A: No. Your parents gave you your eye color and a lot of your other characteristics, but luckily you aren’t stuck with their bad teeth. There are a small handful of genetic disorders that cause teeth to form incorrectly, but these are pretty rare. One important thing that affects your teeth that is handed down from parents to children is habits. You tend to eat the same sort of foods as your parents (as a kid you really don’t have a choice, do you?), and if they didn’t put too much importance on brushing and going to see the dentist regularly then you might not either. For the vast majority of people the health of their teeth depends on two things: diet and home care (brushing and flossing). Most dental problems can be fixed or avoided altogether with regular dental checkups and good home care.

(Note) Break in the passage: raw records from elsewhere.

import Summits.QuantumFields.BalabanUV.Beta.CombChartContactFactor

/-!
# `BalabanUV.Beta.CombChartShiftNull` — binder row D1, RULING R-D1-g35-1 (chart (III′)), brick P6-0: **THE TWO SHIFT NULLITIES (GD) OF an1's LEGS AGAINST THE
# COMB-CHART RESOLVENT** — `(G′_j ∘ Dsh Lc)_mf = 0` and `(Dsh Lc ∘ G′_j)_fm = 0` for `G′_j = GcombSh Lc j`, every level

HONEST FRAMING (cell contract, verbatim): «discharging `BetaPertH` makes Bałaban's UV stability UNCONDITIONAL — a real constructive-QFT
result; it is NOT the continuum limit and NOT the Clay problem.»  HONEST DEPENDENCY: continuum YM on T⁴ ⇐ BetaPertH ∧ nine spine estimates (0/9 proved);
BetaPertH ⇐ (D1) ∧ (D4) ∧ CAP+tail; G-an2-4 gates asym, D1 and NE2/3/4.
DERIVED cell leaf ([folklore] kernel bookkeeping BY NAME; β sub-cell, BINDER-OWNERS row D1 OWNER `b2b-balaban-beta-an2` gen 36).  No statement of Bałaban's papers,
no `[cite:]`, no `Prop` fact, no `def`.  Discharges NO binder by itself; RECORD = ROOT M′ p303989 (chart (II)) unchanged; NOT D1, NOT `BetaPertH`, NOT continuum, NOT Clay.
WHY.  The chart-(II) second-order hR engines (`SecondOrderStepEvalSym`, `SpineRecursiveT2StepSym` → `…WLawSym` → `…T2AllSym` → `…WEndSym(Tables)`) display the two shift
nullities (DG) `hGD : (G_j ∘ Dsh)_mf = 0`, `hDG : (Dsh ∘ G_j)_fm = 0` and discharge them at `Gsym` by `SymShiftGaugeBlind` ∕ `SymResolventPseudoInverse`.  Both involve
ONLY the multiplier–multiplier block of the resolvent (`Dsh_ff = 0`), which the rooted comb dressing does not touch (`CombChartContactFactor.GcombSh_inr_inr`); so they
transfer verbatim to `G′_j` — the input the successor's (III′) engine twins (owner programme P6) consume.  §1 `comp_GcombSh_Dsh_inr_inl`, `comp_Dsh_GcombSh_inl_inr`.
Provenance: β sub-cell, unit beta-an2 gen 36, 2026-08-22 (v1); over `CombChartContactFactor` (this gen; `comp_Gsym_Dsh_inr_inl`, `GcombSh_inr_inr`) and
`SymResolventPseudoInverse.comp_Dsh_Gsym_inl_inr` BY NAME; no existing file touched.
-/

noncomputable section

open Finset
open scoped BigOperators
open Literature.MathematicalPhysics.QuantumFieldTheory
open Literature.MathematicalPhysics.QuantumFieldTheory.Balaban1983to89
open Literature.MathematicalPhysics.QuantumFieldTheory.Balaban1983to89.Beta
open ExpKernelCalculus (MKer comp)
open OneStepResolventKernel (Fib)
open Summit.QuantumFields.BalabanUV.Beta.TameKernelCalculus
open Summit.QuantumFields.BalabanUV.Beta.SymmetrisedStepJets (Gsym)
open Summit.QuantumFields.BalabanUV.Beta.DshAn1 (Dsh Dsh_inl_inl)
open Summit.QuantumFields.BalabanUV.Beta.SymResolventPseudoInverse (comp_Dsh_Gsym_inl_inr)
open Summit.QuantumFields.BalabanUV.Beta.CombChartStepJets (GcombSh)
open Summit.QuantumFields.BalabanUV.Beta.CombChartContactFactor (comp_Gsym_Dsh_inr_inl GcombSh_inr_inr)

namespace Summit.QuantumFields.BalabanUV.Beta.CombChartShiftNull

variable {d Lc : ℕ} [NeZero Lc]

/-- [folklore] **(GD) FOR THE COMB-CHART RESOLVENT, ROW FORM**: `(GcombSh Lc j ∘ Dsh Lc)_mf = 0` — the summand equals that of `(Gsym Lc j ∘ Dsh Lc)_mf` term by term
(`Dsh_ff = 0`, `G′_mm = G_mm`), and the latter vanishes (`CombChartContactFactor.comp_Gsym_Dsh_inr_inl`). -/
theorem comp_GcombSh_Dsh_inr_inl (j : ℕ) (x z : Fin (d + 1) → ℤ) (m b : Fin (d + 1)) :
    comp (GcombSh (d := d) Lc j) (Dsh Lc) x z (Sum.inr m) (Sum.inl b) = 0 := by
  rw [← comp_Gsym_Dsh_inr_inl (d := d) (Lc := Lc) j x z m b]
  unfold ExpKernelCalculus.comp
  refine tsum_congr fun y => ?_
  rw [Fintype.sum_sum_type, Fintype.sum_sum_type]
  simp only [Dsh_inl_inl, mul_zero, Finset.sum_const_zero, zero_add]
  exact Finset.sum_congr rfl fun m' _ => by rw [GcombSh_inr_inr j]

/-- [folklore] **(GD) FOR THE COMB-CHART RESOLVENT, COLUMN FORM**: `(Dsh Lc ∘ GcombSh Lc j)_fm = 0` (`SymResolventPseudoInverse.comp_Dsh_Gsym_inl_inr` the same way). -/
theorem comp_Dsh_GcombSh_inl_inr (j : ℕ) (x z : Fin (d + 1) → ℤ) (a m : Fin (d + 1)) :
    comp (Dsh Lc) (GcombSh (d := d) Lc j) x z (Sum.inl a) (Sum.inr m) = 0 := by
  rw [← comp_Dsh_Gsym_inl_inr (d := d) (Lc := Lc) j x z a m]
  unfold ExpKernelCalculus.comp
  refine tsum_congr fun y => ?_
  rw [Fintype.sum_sum_type, Fintype.sum_sum_type]
  simp only [Dsh_inl_inl, zero_mul, Finset.sum_const_zero, zero_add]
  exact Finset.sum_congr rfl fun m' _ => by rw [GcombSh_inr_inr j]

/-- [folklore] Both nullities, every level, packaged as the pair the engines display. -/
theorem shiftNull_GcombSh :
    (∀ (j : ℕ) (x z : Fin (d + 1) → ℤ) (m a : Fin (d + 1)), comp (GcombSh (d := d) Lc j) (Dsh Lc) x z (Sum.inr m) (Sum.inl a) = 0) ∧
      (∀ (j : ℕ) (x z : Fin (d + 1) → ℤ) (a m : Fin (d + 1)), comp (Dsh Lc) (GcombSh (d := d) Lc j) x z (Sum.inl a) (Sum.inr m) = 0) :=
  ⟨fun j x z m a => comp_GcombSh_Dsh_inr_inl j x z m a, fun j x z a m => comp_Dsh_GcombSh_inl_inr j x z a m⟩

end Summit.QuantumFields.BalabanUV.Beta.CombChartShiftNull

end
import Summits.Ventures.HodgeRepro2.T5QuadraticInertBridge

/-!
# T5QuadraticCensusFinite — the census decides all but FINITELY MANY places

Tier-5 kernel support (seat p8, blind lane; sub-step N3).  The census of T5-173 … T5-178 reads the
behaviour of a finite place `v` of `K` in `L = K(√d)` off the Legendre symbol of `d` whenever
`4d ∉ v`.  Here the exceptional set `{v ∣ 4d}` is shown to be FINITE (Mathlib's
`Ideal.finite_factors` on the non-zero ideal `(4d)` — `d ≠ 0` because `√d ∉ 𝓞_K`), so that:

* `finite_setOf_four_mul_mem` — `{v : v ∣ 4d}` is finite;
* `exists_finite_census` — for every quadratic `L/K` there are `d ∈ 𝓞_K` and a FINITE set `S` of
  places of `K` such that at every `v ∉ S`: `v` stays prime in `L` (N3's local «inert»: a unique
  `w ∣ v`, `e = 1`, `f = 2`) ⟺ `d` is not a square mod `v`, and `v` splits ⟺ `d` is a square;
* `exists_finite_census_cm` — the same for every CM field `E` over `E⁺` (the record's setting:
  the inert places of `E⁺` in `E` are determined by one Legendre symbol outside a finite `S` —
  the kernel form of «`S_bad` is finite» for the Galois sorting of the places).

No `sorry`, no axiom beyond `propext`, `Classical.choice`, `Quot.sound`.
-/

namespace Summit.Ventures.HodgeRepro2.T5QuadraticCensusFinite

open NumberField IsDedekindDomain HeightOneSpectrum

variable {K : Type*} [Field K] [NumberField K] {L : Type*} [Field L] [NumberField L] [Algebra K L]
  {x : 𝓞 L} {d : 𝓞 K}

omit [NumberField K] [NumberField L] in
/-- `d ≠ 0` when `x * x = d` and `x ∉ 𝓞_K`. -/
theorem d_ne_zero (hx : x * x = algebraMap (𝓞 K) (𝓞 L) d)
    (hx' : x ∉ Set.range (algebraMap (𝓞 K) (𝓞 L))) : d ≠ 0 := by
  rintro rfl
  rw [map_zero, mul_self_eq_zero] at hx
  exact hx' ⟨0, by rw [map_zero, hx]⟩

omit [NumberField L] in
/-- `4 * d ≠ 0` (`K` has characteristic `0`). -/
theorem four_mul_ne_zero (hx : x * x = algebraMap (𝓞 K) (𝓞 L) d)
    (hx' : x ∉ Set.range (algebraMap (𝓞 K) (𝓞 L))) : 4 * d ≠ 0 := by
  intro h
  have h' := congrArg (algebraMap (𝓞 K) K) h
  rw [map_mul, map_ofNat, map_zero, mul_eq_zero] at h'
  rcases h' with h4 | hd
  · exact (by norm_num : (4 : K) ≠ 0) h4
  · exact d_ne_zero hx hx' (FaithfulSMul.algebraMap_injective (𝓞 K) K (by rw [hd, map_zero]))

omit [NumberField L] in
/-- The exceptional set of the census, `{v : 4d ∈ v}`, is finite. -/
theorem finite_setOf_four_mul_mem (hx : x * x = algebraMap (𝓞 K) (𝓞 L) d)
    (hx' : x ∉ Set.range (algebraMap (𝓞 K) (𝓞 L))) :
    {v : HeightOneSpectrum (𝓞 K) | 4 * d ∈ v.asIdeal}.Finite := by
  have h := Ideal.finite_factors (R := 𝓞 K) (I := Ideal.span {4 * d})
    (by rw [Ne, Ideal.zero_eq_bot, Ideal.span_singleton_eq_bot]; exact four_mul_ne_zero hx hx')
  refine h.subset fun v hv => ?_
  show v.asIdeal ∣ Ideal.span {4 * d}
  rw [Ideal.dvd_iff_le, Ideal.span_singleton_le_iff_mem]
  exact hv

/-- **The census decides all but finitely many places**: for `[L : K] = 2` there are `d ∈ 𝓞_K` and
a finite set `S` of finite places of `K` such that for every `v ∉ S`, N3's local «inert» (a unique
`w ∣ v` with `e = 1`, `f = 2`), «`v` stays prime» and «`d` is not a square mod `v`» are equivalent,
and `d` a square mod `v` gives two distinct places over `v`. -/
theorem exists_finite_census (h2 : Module.finrank K L = 2) :
    ∃ (d : 𝓞 K) (S : Set (HeightOneSpectrum (𝓞 K))), S.Finite ∧
      ∀ v ∉ S,
        ((∃ w : HeightOneSpectrum (𝓞 L), w.asIdeal.LiesOver v.asIdeal ∧
            (∀ w' : HeightOneSpectrum (𝓞 L), w'.asIdeal.LiesOver v.asIdeal → w' = w) ∧
            v.asIdeal.ramificationIdx' w.asIdeal = 1 ∧ v.asIdeal.inertiaDeg' w.asIdeal = 2) ↔
          ¬ IsSquare (Ideal.Quotient.mk v.asIdeal d)) ∧
        ((∃ w : HeightOneSpectrum (𝓞 L), v.asIdeal.map (algebraMap (𝓞 K) (𝓞 L)) = w.asIdeal) ↔
          ¬ IsSquare (Ideal.Quotient.mk v.asIdeal d)) ∧
        (IsSquare (Ideal.Quotient.mk v.asIdeal d) →
          ∃ w₁ w₂ : HeightOneSpectrum (𝓞 L), w₁ ≠ w₂ ∧
            w₁.asIdeal.LiesOver v.asIdeal ∧ w₂.asIdeal.LiesOver v.asIdeal) := by
  obtain ⟨x, d, hx, hx'⟩ := T5QuadraticGenerator.exists_sq_eq_algebraMap h2
  refine ⟨d, {v | 4 * d ∈ v.asIdeal}, finite_setOf_four_mul_mem hx hx', fun v hv => ?_⟩
  have hv' : 4 * d ∉ v.asIdeal := hv
  exact ⟨T5QuadraticInertBridge.unique_unramified_iff_not_isSquare v h2 hx hx' hv',
    T5QuadraticConductor.exists_map_eq_asIdeal_iff_not_isSquare v h2 hx hx' hv',
    T5QuadraticSplitRamified.exists_ne_liesOver_of_isSquare v h2 hx hx' hv'⟩

/-- The same for a CM field `E` over `E⁺` (Mathlib's `NumberField.IsCMField`): outside a finite
set of places of `E⁺`, «`v` inert in `E`» is one Legendre symbol. -/
theorem exists_finite_census_cm (E : Type*) [Field E] [NumberField E] [IsCMField E] :
    ∃ (d : 𝓞 (maximalRealSubfield E)) (S : Set (HeightOneSpectrum (𝓞 (maximalRealSubfield E)))),
      S.Finite ∧ ∀ v ∉ S,
        ((∃ w : HeightOneSpectrum (𝓞 E), w.asIdeal.LiesOver v.asIdeal ∧
            (∀ w' : HeightOneSpectrum (𝓞 E), w'.asIdeal.LiesOver v.asIdeal → w' = w) ∧
            v.asIdeal.ramificationIdx' w.asIdeal = 1 ∧ v.asIdeal.inertiaDeg' w.asIdeal = 2) ↔
          ¬ IsSquare (Ideal.Quotient.mk v.asIdeal d)) ∧
        ((∃ w : HeightOneSpectrum (𝓞 E),
            v.asIdeal.map (algebraMap (𝓞 (maximalRealSubfield E)) (𝓞 E)) = w.asIdeal) ↔
          ¬ IsSquare (Ideal.Quotient.mk v.asIdeal d)) ∧
        (IsSquare (Ideal.Quotient.mk v.asIdeal d) →
          ∃ w₁ w₂ : HeightOneSpectrum (𝓞 E), w₁ ≠ w₂ ∧
            w₁.asIdeal.LiesOver v.asIdeal ∧ w₂.asIdeal.LiesOver v.asIdeal) :=
  exists_finite_census (K := maximalRealSubfield E) (L := E)
    (T5CMInertPlacePackage.finrank_eq_two_cm E)

end Summit.Ventures.HodgeRepro2.T5QuadraticCensusFinite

Q: How are digital x-rays different from traditional x-rays?

A: Digital x-rays use an electronic sensor to capture an image, whereas traditional film-based x-rays use a chemical process. Digital x-rays save time by providing an image on a computer screen in a matter of seconds, instead of a lengthy processing time for film. Once on the screen, the digital image can be magnified, lightened, darkened, or changed in any number of other ways to help the dentist get more information from the image and also help the patient to better see what is going on with their teeth. And because the digital sensor is more sensitive than film, that means patients are exposed to only 1/3 the amount of radiation than when film is used.

Q: What is gum disease, and what causes it?

A: Gum disease (or periodontal disease) is a loss of the bone and gums that surround and support the teeth. In advanced stages, this can lead to pain and tooth loss. Gum disease is caused by chronic buildup of plaque and calculus (tartar) on the crown and roots of the teeth. In the early stages, this buildup causes inflammation of the gums (gingivitis) and can make the gums tender and bleed. As this inflammation goes on continually, it worsens and causes the gums to pull away from the teeth, eventually leading to gum recession and bone loss. Once the bone loss gets advanced, teeth become loose because they have no more support and need to be removed. In most cases, this bone and gum loss is irreversible so prevention is extremely important in maintaining your teeth. Regular professional cleanings at your dentist’s office ensure that calculus buildup (which cannot be removed with a toothbrush) is removed before it can cause bone and gum loss.